-- Recorded information follows --

/-!
# Route `UnitScaleTilt`, crux K1 child «MinimiserStabilityRegPr» (stmt-QuantumFields-19200), registered stub V2′ `stub_halvingStep`
# (skeleton v7 cc37a17877262141) — **SECT. F's LAST MILE (167) ⇒ (168) ⇒ (2) AT THE `T³` CARRIER, BY NAME**:
# the registered one-step halving text follows from ONE located schema, «every minimiser over (6)(ε₀) admits, around every site of the
# finest torus, a LOCAL exponential chart `U^{u⁻¹} = e^{iηA}` with the (167)-bounds `¼max{B₃ε₁, ½ε₀} + Kε₀²`»

Cell `ym3-torus` (HUMAN RULING D-0037, YM ladder rung R3 — continuum SU(2) YM₃ on the torus is a RUNG, not the Clay problem), width seat
`ym-ust-19200-w3` gen 0 (D-0149 / director l-ym3-bs R350 (A′); OWNER W-SEAT START LIST 2026-08-27T22:29:16Z: «w3 = `stub_halvingStep`»).
`--supports stmt-QuantumFields-19200 --as helper`; def-free, 0 sorry, standard axioms.  NOTHING of Bałaban's analysis is asserted: the local
charts are a HYPOTHESIS (the content of pillars P1 [B8] Thm 2 on the cube sequence, P2 flat operators (cor28 by name), P3 chart/current, P5 (158));
this file is the kernel-checked passage from their OUTPUT to the registered stub's conclusion.

THE PRINT ([Balaban1985Variational] Sect. F p. 304): *«If M′ε₀ ≦ a₅, then we get |A|, |∇^ηA|, |∂^{η*}∂^ηA|, |Δ^ηA| < ¼M_Δmax{B₃ε₁, ½ε₀} + ⅛M′ε₀
on Δ. (167)  Now let us draw conclusions concerning the regularity of U′_k from the above inequality. We take Δ = Δ₀, hence M_Δ = 1, M′ = 1, and
we have this inequality with ε′ = ½max{B₃ε₁, ½ε₀} on the right-hand side. This and the inequality (1.54) of [6] imply |D^{η*}_{U₁}∂U₁| < ε′ +
86dε′² < 2ε′ on Δ₀ (168) for ε′ small, similarly for |∂U₁ − 1|. Again using the fact that U₁ is a gauge transformed U′_k on Δ₀, and that the
conditions (2) are gauge invariant, we conclude that U′_k satisfies (2) on Δ₀ with max{B₃ε₁, ½ε₀} instead of ε₀. The cube Δ₀ is an arbitrary
cube Δ(y) = Bʲ(y), if y ∈ Λ_j, hence U_k belongs to the space (2) with max{B₃ε₁, ½ε₀} instead of ε₀.»*  ([6] = [Balaban1985RegularSpaces];
its (1.54)/(1.141)–(1.142)/Prop. 7 (1.144) at the flat background is pillar piece F2 `Prop7LocalChart.inSpace_of_local_chart_flat` (p523090),
lit-balaban p40's `ℤᵈ` theorem with the constants `3α₂`, `1/(80d)`.)

WHAT THIS FILE PROVES (all at the d = 3 carrier of `T3Thm1Carrier` / `T3Thm1CarrierNative`; `η = L^{−(K−n)}`, top scale `Lᵏη = 1`):
* §1 `regPr_of_localCharts` — **(168) ⇒ (2), LOCAL-TO-GLOBAL**: if around EVERY site `x` of the finest torus there are a domain family `Ω ∋ x`
  (at the top level), a torus gauge transformation `u` and a bondwise self-adjoint one-form `A` such that `U^{u⁻¹} = e^{iηA}` on the bonds the
  class reads (F2's letters: `mgauge 1♯ (u♯)⁻¹ U♯ = cfgExp η A♯` on the `SideTouches` layers of `pullDom Ω j`) with [6] (1.140) at size `α₂`
  (`Cond140 … α₂ j (pullDom Ω j) 1♯ A♯`, `j ≤ k`), then `U ∈ 𝔘_k(α₀ + 3α₂)` = `RegPr F n K (α₀ + 3α₂) U` for every `0 < α₀ ≤ 1/240`
  (`0 < α₂ ≤ 1/240`).  The charts are LOCAL on purpose: a global small `A` does not exist in general (holonomy around the torus).
  `regPr_of_localCharts_top` — the same with ONE set `S ∋ x` at the top level (family `topFam S`: `∅` below `k`), the shape Sect. F produces
  (`Δ₀ = Bᵏ(y)`).
* §2 `lastMile_arith` — the arithmetic of (167)–(168) with F2's constants: for `m = max{B₃ε₁, ½ε₀}`, `B₃ε₁ < ε₀ ≤ a₅`, `a₅ ≤ 1/90`,
  `24Ka₅ < 1`, `e₁ = ¼m + Kε₀²`: `α₀ := m − 3e₁ > 0`, `α₀, e₁ ≤ 1/240`, `α₀ + 3e₁ = m`.
* §3 `halvingMinimisers_of_localCharts167` — **THE REGISTERED STUB'S MINIMISER FORM ⇐ THE (167)-CHART SCHEMA**: if every minimiser `U` of the
  Wilson action over print's space (6)(ε₀) (`regFibrePr`, `0 < ε₀ ≤ a`, over a (7)-datum `V` with `0 < ε₁`, in the regime `B₃ε₁ < ε₀`) admits
  around every site a local chart as in §1 with `α₂ = ¼max{B₃ε₁, ½ε₀} + Kε₀²` (print's (167) on `Δ₀`, `M_Δ = M′ = 1`, with the second-order
  constant `K = B₀(C₄ + 4C₂)(36dL²B₁R₁M₁)²` of (165) kept as a letter), then every such minimiser lies in `𝔘_k(max{B₃ε₁, ½ε₀})` for
  `ε₀ ≤ a₅`, ANY `a₅ ≤ min{a, 1/90}` with `24Ka₅ < 1` (the regime `ε₀ ≤ B₃ε₁` is the monotonicity of (2), `regPr_mono`);
  `halvingLiteral_of_localCharts167` — the LITERAL body of v7's `stub_halvingStep` at `(L, B₃, a₅)` (through p1 g14's
  `Prop8Iter.halvingLiteral_of_minimisers`); `exists_a5` — an admissible `a₅ > 0` exists for every `K ≥ 0`, `a > 0`.
So after this file: `stub_halvingStep` ⇐ (∀ odd L > 1 ∃ B₃ > 4 ∃ K ≥ 0 ∃ a > 0, the (167)-chart schema at `(L, B₃, K, a)`) BY NAME — the socket the
pillars feed (P1 gauge + P2/P3/P5 give exactly (167) on `Δ₀`, [Balaban1985Variational] (152)–(167)).
* §4 (v1.1, append-only) `stubText_of_localCharts167` — v7's `stub_halvingStep` FULL TEXT (`∀ L, 1 < L → ∃ B₃, 4 < B₃ ∧ ∃ a₅, 0 < a₅ ∧ …`) from the
  schema family; `prop8_of_localCharts167` — `Prop8Printed B₃ (famX L)` from the same (v7's `landed_prop8` line).

HONEST SCOPE: the schema is NOT proved here (it is Sect. F (144)–(167)); F2's constants replace print's `2ε′`/`86dε′²` by `3α₂` (so `¼` still
works: `¾ < 1`); `a₅` shrinks accordingly (print: «a largest absolute number a₅»).  No definition, no sorry, standard axioms.  NOT a claim about
the crux, the rung, or the mass gap.

References: T. Bałaban, CMP **102** (1985) 277–309 [Balaban1985Variational] Sect. F (144)–(168) pp.300–304, (2)/(6) p.278, Prop. 8 p.304;
CMP **99** (1985) 75–102 [Balaban1985RegularSpaces] (1.140)–(1.144) p.100, (1.7)/(1.9) p.77.
-/

set_option autoImplicit false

-- Recorded information concluded --

**Goal of the exercise:**
In the records above, locate the lines holding the word "Bałaban". Copy each of them.

**Completed exercise:**
`--supports stmt-QuantumFields-19200 --as helper`; def-free, 0 sorry, standard axioms.  NOTHING of Bałaban's analysis is asserted: the local
References: T. Bałaban, CMP **102** (1985) 277–309 [Balaban1985Variational] Sect. F (144)–(168) pp.300–304, (2)/(6) p.278, Prop. 8 p.304;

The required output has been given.